González Marina, Soloneski Sonia, Reigosa Miguel A, Larramendy Marcelo L
Laboratorio de Citogenética, Cátedra de Citología, Facultad de Ciencias Naturales y Museo, Universidad Nacional de La Plata, Argentina.

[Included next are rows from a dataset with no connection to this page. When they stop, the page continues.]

import Literature.NumberTheory.EllipticCurves.NewformGaloisRepModLAssembly
import Literature.NumberTheory.EllipticCurves.NewformGaloisRepDeligneOfThm61Proofs
import Literature.NumberTheory.EllipticCurves.NewformGaloisRepModLProofs
import Literature.NumberTheory.EllipticCurves.NewformsLiftProofs
import Literature.NumberTheory.GaloisRepresentations.ResidualRepresentation
import Literature.RepresentationTheory.Semisimple.FinTwoSemisimplification
import Literature.RingTheory.DiscreteValuationRing.AdicCompletionResidueField
import HarnessLib

/-!
# The mod-`λ` Galois representation attached to a newform of weight `≥ 2`, along an arbitrary
# coefficient map `𝓞_f → κ`, from Deligne's theorem (Deligne–Serre 1974, Thm. 6.1 and 6.12)

A *proofs* file (theorems only: no definition, no named fact, no `sorry`; D-0026).  The tree's
Serre-road and level-lowering files (`Automorphic/EdixhovenWeightMinimality`,
`Automorphic/WeightTwoNewformOrdinaryAtPInLevel`, `Automorphic/SerreConjecture`,
`EllipticCurves/RibetLevelRaising`, …) all speak of a mod-`p` representation
`ρ̄ : Γ_ℚ → GL₂(κ)` **attached to a newform `f` through a coefficient map `ι : 𝓞_f →+* κ`**
(`IsGaloisRepOfNewform1Int f ι {q ∣ N ℓ} ρ̄`), and take such a `ρ̄` as a HYPOTHESIS.  This file
PRODUCES it from the one printed statement of Deligne's theorem the tree uses as its Deligne
input, `DeligneSerre1974.thm61_exists_adicGaloisRep` (*Formes modulaires de poids 1*, Thm. 6.1,
p. 520: `λ`-adic representations at EVERY finite place `λ`), by the printed reduction step 6.12
(op. cit. p. 522: "Quitte à remplacer `ρ_λ` par une représentation isomorphe, on peut supposer
que `ρ_λ(G) ⊂ GL₂(𝒪_λ)` … Par réduction (mod `λ`) on déduit de `ρ_λ` une représentation
`ρ̃_λ : G → GL₂(k_λ)` … Quitte à semi-simplifier `ρ̃_λ`, on peut supposer `ρ̃_λ` semi-simple"):

* `exists_isGaloisRepOfNewform1Int_semisimple_of_thm61` — GRANTED Thm. 6.1: for a newform
  `f ∈ S_k(Γ₁(N))`, `k ≥ 2`, a prime `ℓ`, a field `κ` of characteristic `ℓ` with the discrete
  topology and ANY ring homomorphism `ι : 𝓞_f →+* κ` (`𝓞_f = coeffCharIntegers f`), there is a
  continuous SEMISIMPLE `ρ̄ : Γ_ℚ → GL₂(κ)`, unramified at the primes `p ∤ N ℓ`, whose arithmetic
  Frobenii there have characteristic polynomial `ι(X² − a_p X + ε(p) p^{k−1})`
  (`IsGaloisRepOfNewform1Int f ι {p ∣ N ℓ} ρ̄`).
* `exists_isGaloisRepOfNewform1Int_liftToGamma1_of_thm61` — the same for a newform
  `g ∈ S_k(Γ₀(M))` (`IsNewform0 g`), through its lift `liftToGamma1 M k g` to `Γ₁(M)` (Li 1975;
  the tree's `isNewform1_liftToGamma1_iff_holds`), the shape in which `RibetLevelRaising`,
  `TorsionLevelLowering…` and the TQMP organ files consume it.

## Proof (6.12 of op. cit., with all glue proved in the tree)

Let `K = K_f = coeffCharField f ⊆ ℂ`; it is a number field (Deligne–Serre (2.7.2)–(2.7.3):
`IsNewform1.finiteDimensional_coeffField_of_span_integralLattice1` with the discharged
`DeligneSerre1974_span_integralLattice1_holds`, and `finiteDimensional_coeffCharField`), and
`𝓞_f = integralClosure ℤ K_f` is (the type of) `𝓞 K`.  The kernel of `ι : 𝓞 K → κ` is a non-zero
prime (`κ` is a domain; `ι(ℓ) = 0`), i.e. a finite place `v` of `K`.  Thm. 6.1 for the eigenform
`f` of type `(k, ε_f)` with `a_p = a_p(f) ∈ K`, `c = ε_f` (`nebentypusCoeff`) at the place `v`
gives `ρ : Γ_ℚ → GL₂(K_v)` unramified at `p ∤ N`, `p ∉ v`, with
`det(X − ρ(F_p)) = X² − a_p X + ε(p) p^{k−1}` (exactly as in
`Ribet1977.thm21_exists_galoisRep_of_thm61`).  By compactness `ρ` has an integral model
`ρ₀ : Γ_ℚ → GL₂(O_v)` (`GaloisRepresentations.exists_integralModel`); its reduction
`ρ₀ mod 𝔪_v : Γ_ℚ → GL₂(k_v)` has open kernel (`isOpen_ker_residualRep`); push it to `κ` along the
residue embedding `θ : k_v = 𝓞 K / v → κ` induced by `ι` (`residueFieldEquiv`,
`Ideal.Quotient.lift`), and semisimplify in `GL₂(κ)` keeping characteristic polynomials and
enlarging the kernel (`exists_semisimplification_fin_two`).  At a prime `p ∤ N ℓ` one has `p ∉ v`
(else `1 ∈ v`), the integral model is unramified where `ρ` is, and its Frobenius characteristic
polynomial is the integral Hecke polynomial `X² − a_p X + ε(p) p^{k−1} ∈ 𝓞_f[X]` (`a_p`,
`ε(p) p^{k−1}` are algebraic integers: `IsNewform1.isIntegral_cuspCoeff`,
`isIntegral_nebentypus_mul_zpow`), whose reduction along `θ ∘ (mod 𝔪_v)` is its image under `ι`.

## References

* P. Deligne, J.-P. Serre, *Formes modulaires de poids 1*, Ann. Sci. ÉNS (4) 7 (1974), 507–530:
  Thm. 6.1 with (6.1.1) (p. 520), 6.12 (p. 522), footnote (1) p. 513 (arithmetic Frobenius),
  Prop. 2.7 (p. 512). [DeligneSerreASENS1974]
* F. Diamond, J. Shurman, *A first course in modular forms*, GTM 228 (2005), Def. 9.6.4 and
  Thm. 9.6.5 (the `K_{f,λ}`-form), §9.6 p. 399 ("reduction of `ρ_{f,λ}` modulo `λ`").
  [DiamondShurman2005]
* H. Darmon, F. Diamond, R. Taylor, *Fermat's Last Theorem* (1995), §2.1 p. 54 and p. 87
  ("Define `ρ̄_f : G_ℚ → GL₂(k_f)` to be the semi-simplification of the reduction of `ρ_f`").
  [DarmonDiamondTaylor1995]
* W.-C. W. Li, *Newforms and functional equations*, Math. Ann. 212 (1975) (the `Γ₀ → Γ₁` lift).
-/

noncomputable section

open scoped MatrixGroups ModularForm NumberField Polynomial

open CongruenceSubgroup UpperHalfPlane IsLocalRing IsDedekindDomain Polynomial Rat.HeightOneSpectrum
  Field

namespace Literature.NumberTheory.EllipticCurves.ModularForms.DeligneSerre1974

variable {N : ℕ} [NeZero N] {k : ℤ}
import Literature.AlgebraicGeometry.Motives.QuasiProjectiveOfGeneratingSections
import Literature.AlgebraicGeometry.Motives.VarietiesProperProofs
import HarnessLib

/-!
# Quasi-projective schemes over a field are separated, quasi-compact and of finite type; separatedness from generating
# sections with affine non-vanishing loci

Layer `Literature/AlgebraicGeometry/HodgeTheory`, namespace `Literature.AlgebraicGeometry.HodgeTheory` (+ one corollary in
`Literature.AlgebraicGeometry.Motives.GeneratingSections`).  THEOREMS ONLY (no definition, no named fact, no instance, no
notation; net Literature debt **0**).

The tree's quasi-projectivity over a field is ★ `HodgeTheory.IsQuasiProjectiveOver X` (`GlobalInvariantCycles` :69: an open
`k`-immersion `j : X ↪ P` into a PROJECTIVE `k`-scheme `P`, ★ `Motives.IsProjectiveOver` = closed immersion into some
`ℙⁿ_k`, [Hartshorne1977] II §4 p. 103).  Its elementary consequences were so far recorded over `ℂ` only
(★ `IsQuasiProjectiveOver.isSeparated`, `RelativeHyperplaneClassHodgeRiemann` :90; ★ `IsQuasiProjectiveOver.locallyOfFiniteType`,
`MotivatedClassesDeformation` :554).  This file states them over an ARBITRARY field `k`, with the same five-line proofs
(`X → Spec k` is `j ≫ (P → Spec k)`, an open immersion followed by a proper morphism — ★ `Motives.IsProjectiveOver.isProper`,
[Hartshorne1977] II Thm. 4.9):

* `IsQuasiProjectiveOver.hom_isSeparated`, `….hom_locallyOfFiniteType`, `….left_isLocallyNoetherian`,
  `….left_compactSpace` / `….hom_quasiCompact` (the open subscheme of the Noetherian `P` is quasi-compact) — dot-notation
  names on `h : IsQuasiProjectiveOver X`, universe-polymorphic (the tree's `ℂ`/`Type 0` lemmas `IsQuasiProjectiveOver.isSeparated`,
  `….locallyOfFiniteType`, `locallyOfFiniteType_of_isQuasiProjectiveOver` (`AlgebraicityLocus` :178, `K : Type`) are the special cases);
* **`Motives.GeneratingSections.isSeparated_of_isAffineOpen`** — a `k`-scheme locally of finite type carrying
  generating-sections data `D : GeneratingSections ι Z` ([GortzWedhorn2020] Prop. 13.47: finitely many global sections of an
  invertible sheaf, generating it, with AFFINE non-vanishing loci `Z_{sᵢ}` — the chart form ★ `Motives.GeneratingSections`)
  is SEPARATED over `k`: it is quasi-projective by ★ `GeneratingSections.isQuasiProjectiveOver_of_isAffineOpen`
  ([GortzWedhorn2020] Prop. 13.47 (iv) ⇒ (i) with Thm. 13.59 / Summary 13.71 (1); [EGAII] Thm. 4.5.2), hence separated.
  This is the «ample-type cover ⇒ separated» step by which [MumfordFogartyKirwan1994] Ch. 3 Thm. 3.8 («`M₀ ⊗ ⋯ ⊗ M_m` is
  ample on `Z₀`, hence `Z₀` is quasi-projective») yields the separatedness of the quotient in Ch. 7 (Thm. 7.9 p. 139) —
  the cell's F-DAG leaf F-8 (8d) / F-9 (9c) on the slice road, where `Z` is the glued moduli scheme `A⁰` over `ℚ` and the
  sections are the invariant determinants `D_α` (Def. 3.7 / Prop. 3.4–3.6 pp. 72–75).

Cell hodgecm-mathlib (D-0151), fan B, F-DAG capital (price pen B-p03 (g16) GO 2026-08-30T04:10:43Z, sheet v0.9/v1.0 §3 F-8
(8d) / F-9 (9c) «by name» line); typer seat B-typ02 (g14).  HC_CM is proved only modulo the 7 printed citations until rung 0
closes; this file discharges none of them and adds no hypothesis to anything.

## References
* [Hartshorne1977] R. Hartshorne, *Algebraic Geometry* (1977), II §4 p. 103 (quasi-projective), Thm. 4.9 (p. 103) (projective
  ⇒ proper), Cor. 4.6 (p. 99) / Cor. 4.8 (p. 102) (open and closed immersions and compositions are separated / proper).
* [GortzWedhorn2020] U. Görtz, T. Wedhorn, *Algebraic Geometry I*, 2nd ed. (2020), Prop. 13.47 (pp. 392–393), Thm. 13.59
  (p. 398), Summary 13.71 (1) (p. 404).
* [EGAII] A. Grothendieck, J. Dieudonné, *EGA II* (1961), Thm. 4.5.2, Prop. 5.3.2.
* [MumfordFogartyKirwan1994] D. Mumford, J. Fogarty, F. Kirwan, *Geometric Invariant Theory*, 3rd ed. (1994), Ch. 3 §2
  Thm. 3.8 (pp. 75–76), Ch. 7 §3 Thm. 7.9 (p. 139).
-/

set_option autoImplicit false

universe u

open CategoryTheory AlgebraicGeometry

noncomputable section

namespace Literature.AlgebraicGeometry.HodgeTheory

variable {k : Type u} [Field k] {X : Motives.SchemeOver k}

/-- **A quasi-projective `k`-scheme is separated over `k`** (any field `k`): `X → Spec k` is an open immersion `j` followed by
the structure morphism of a projective, hence proper ([Hartshorne1977] II Thm. 4.9, ★ `Motives.IsProjectiveOver.isProper`),
hence separated, `k`-scheme.  The `ℂ`-case is ★ `IsQuasiProjectiveOver.isSeparated`.
[cite: Hartshorne1977, II Thm. 4.9 (p. 103) and Cor. 4.6 (p. 99)] -/
theorem IsQuasiProjectiveOver.hom_isSeparated (h : IsQuasiProjectiveOver X) : IsSeparated X.hom := by
  obtain ⟨P, j, hP, hj⟩ := h
  haveI := hj
  haveI : IsProper P.hom := hP.isProper
  rw [← Over.w j]
  infer_instance

/-- **A quasi-projective `k`-scheme is locally of finite type over `k`** (any field `k`; same proof; the `ℂ`-case is ★
`IsQuasiProjectiveOver.locallyOfFiniteType`). [cite: Hartshorne1977, II Thm. 4.9 (p. 103)] -/
theorem IsQuasiProjectiveOver.hom_locallyOfFiniteType (h : IsQuasiProjectiveOver X) :
    LocallyOfFiniteType X.hom := by
  obtain ⟨P, j, hP, hj⟩ := h
  haveI := hj
  haveI : IsProper P.hom := hP.isProper
  rw [← Over.w j]
  infer_instance

/-- **A quasi-projective `k`-scheme is locally Noetherian** (an open subscheme of a scheme of finite type over a field).
[cite: Hartshorne1977, II Thm. 4.9 (p. 103)] -/
theorem IsQuasiProjectiveOver.left_isLocallyNoetherian (h : IsQuasiProjectiveOver X) :
    IsLocallyNoetherian X.left := by
  haveI := h.hom_locallyOfFiniteType
  exact LocallyOfFiniteType.isLocallyNoetherian X.hom

/-- **The underlying space of a quasi-projective `k`-scheme is quasi-compact**: an open subspace of the Noetherian
space underlying a projective `k`-scheme (of finite type over a field). [cite: Hartshorne1977, II Thm. 4.9 (p. 103)] -/
theorem IsQuasiProjectiveOver.left_compactSpace (h : IsQuasiProjectiveOver X) : CompactSpace X.left := by
  obtain ⟨P, j, hP, hj⟩ := h
  haveI := hj
  haveI : IsProper P.hom := hP.isProper
  haveI : IsLocallyNoetherian P.left := LocallyOfFiniteType.isLocallyNoetherian P.hom
  haveI : CompactSpace P.left :=
    (HasAffineProperty.iff_of_isAffine (P := @QuasiCompact) (f := P.hom)).mp inferInstance
  haveI : IsNoetherian P.left := ⟨⟩
  have hc : IsCompact (Set.range j.left.base) := TopologicalSpace.NoetherianSpace.isCompact _
  refine ⟨?_⟩
  rw [← Set.image_univ] at hc
  exact (j.left.isOpenEmbedding.isCompact_iff (s := Set.univ)).mpr hc

/-- **A quasi-projective `k`-scheme is quasi-compact over `k`** (hence of finite type): it is an open subscheme of a
projective `k`-scheme, which is of finite type over `k` and therefore Noetherian, and open subsets of Noetherian spaces
are quasi-compact. [cite: Hartshorne1977, II Thm. 4.9 (p. 103)] -/
theorem IsQuasiProjectiveOver.hom_quasiCompact (h : IsQuasiProjectiveOver X) : QuasiCompact X.hom :=
  haveI := h.left_compactSpace
  (HasAffineProperty.iff_of_isAffine (P := @QuasiCompact) (f := X.hom)).mpr ‹CompactSpace X.left›

end Literature.AlgebraicGeometry.HodgeTheory

namespace Literature.AlgebraicGeometry.Motives

namespace GeneratingSections

open Literature.AlgebraicGeometry.HodgeTheory

variable {ι : Type} {k : Type u} [Field k] {Z : SchemeOver k} [Finite ι] (D : GeneratingSections ι Z.left)

/-- **Generating sections with affine non-vanishing loci ⇒ SEPARATED** (over any field `k`): a `k`-scheme locally of finite type
carrying generating-sections data `D` with finitely many charts `U i = Z_{sᵢ}`, all AFFINE, is separated over `k` — it is
quasi-projective (★ `isQuasiProjectiveOver_of_isAffineOpen`: the invertible sheaf is ample, [GortzWedhorn2020] Prop. 13.47
(iv) ⇒ (i), Thm. 13.59) and quasi-projective schemes are separated (`IsQuasiProjectiveOver.hom_isSeparated`).  The step
«ample line bundle with affine non-vanishing loci covering ⇒ quasi-projective ⇒ separated» of [MumfordFogartyKirwan1994]
Thm. 3.8 / Thm. 7.9. [cite: GortzWedhorn2020, Prop. 13.47 (pp. 392–393) and Thm. 13.59 (p. 398)]
[cite: MumfordFogartyKirwan1994, Ch. 3 §2 Theorem 3.8 (pp. 75–76) and Ch. 7 §3 Theorem 7.9 (p. 139)] -/
theorem isSeparated_of_isAffineOpen [LocallyOfFiniteType Z.hom] (hU : ∀ i, IsAffineOpen (D.U i)) :
    IsSeparated Z.hom :=
  (D.isQuasiProjectiveOver_of_isAffineOpen hU).hom_isSeparated

/-- … and QUASI-COMPACT over `k` (so of finite type). [cite: GortzWedhorn2020, Prop. 13.47 (pp. 392–393) and Thm. 13.59 (p. 398)] -/
theorem quasiCompact_of_isAffineOpen [LocallyOfFiniteType Z.hom] (hU : ∀ i, IsAffineOpen (D.U i)) :
    QuasiCompact Z.hom :=
  (D.isQuasiProjectiveOver_of_isAffineOpen hU).hom_quasiCompact

end GeneratingSections

end Literature.AlgebraicGeometry.Motives

end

Mutat Res. 2003 Jan 10;534(1-2):145-54.
Single cell gel electrophoresis (SCGE) was used to analyse dithiocarbamate zineb- and the zineb-containing technical formulation azzurro-induced DNA damage and repair in CHO cells. Cells were treated with zineb (50.0 microg/ml) or azzurro (100.0 microg/ml) for 80min, washed and reincubated in pesticide-free medium for 0-12h until SCGE. Viability of treated cells (0 h) did not differ from control remaining unchanged up to 6h of incubation. After 12h, viability decreased up to 70 and 54% in zineb- and azzurro-treated cultures, respectively. SCGE revealed at 0 h the absence of undamaged cells and an increase of slightly damaged and damaged cells in zineb-treated cultures or by an increase in damaged cells in azzurro-treated cultures. For both chemicals, a time-dependent repair of pesticide-induced DNA damage within a 0-12h post-treatment incubation period was observed. Overall, damaged cells decreased as a function of the repair time for both pesticides while the slightly damaged cells decreased as a function of the repair time of zineb-induced DNA damage. Concomitantly, a time-dependent increase of undamaged cells was observed within the 0.5-12h repair time for both pesticides. At 12h after treatment, no differences in the frequencies of undamaged, slightly damaged and damaged cells were found between both zineb- or azzurro-treated cultures and control values as well as between zineb- and azzurro-treated cells. Immediately after exposure, nuclear DNA from zineb and azzurro-treated cells were larger and wider than nuclear DNA from untreated cells. When damaged cells were allowed to repair, a time-dependent decrease of the amount of free DNA migrating fragments was observed committed only to damaged cells but not in slightly or undamaged cells. On the other hand, no time-dependent alteration on nuclear DNA width within the 0-12h repair period was observed.
采用单细胞凝胶电泳(SCGE)分析二硫代氨基甲酸盐代森锌以及含代森锌的工业制剂阿祖罗对中国仓鼠卵巢(CHO)细胞DNA的损伤及修复情况。将细胞用代森锌(50.0微克/毫升)或阿祖罗(100.0微克/毫升)处理80分钟,洗涤后在无农药培养基中再孵育0至12小时直至进行SCGE检测。处理后0小时的细胞活力与对照组无差异,在孵育6小时内保持不变。12小时后,代森锌和阿祖罗处理的培养物中细胞活力分别下降至70%和54%。SCGE检测显示,0小时时,代森锌处理的培养物中未出现未受损细胞,轻度受损和受损细胞增加;阿祖罗处理的培养物中受损细胞增加。对于两种化学物质,在处理后0至12小时的孵育期内均观察到农药诱导的DNA损伤呈时间依赖性修复。总体而言,两种农药处理后受损细胞数量均随修复时间减少,而轻度受损细胞数量随代森锌诱导的DNA损伤修复时间减少。同时,在0.5至12小时的修复时间内,两种农药处理后的未受损细胞数量均呈时间依赖性增加。处理后12小时,代森锌或阿祖罗处理的培养物与对照组之间以及代森锌和阿祖罗处理的细胞之间,未受损、轻度受损和受损细胞的频率均无差异。暴露后立即观察到,代森锌和阿祖罗处理的细胞的核DNA比未处理细胞的核DNA更大更宽。当受损细胞进行修复时,仅在受损细胞中观察到游离DNA迁移片段数量随时间减少,而轻度或未受损细胞中未观察到这种变化。另一方面,在0至12小时的修复期内未观察到核DNA宽度随时间的变化。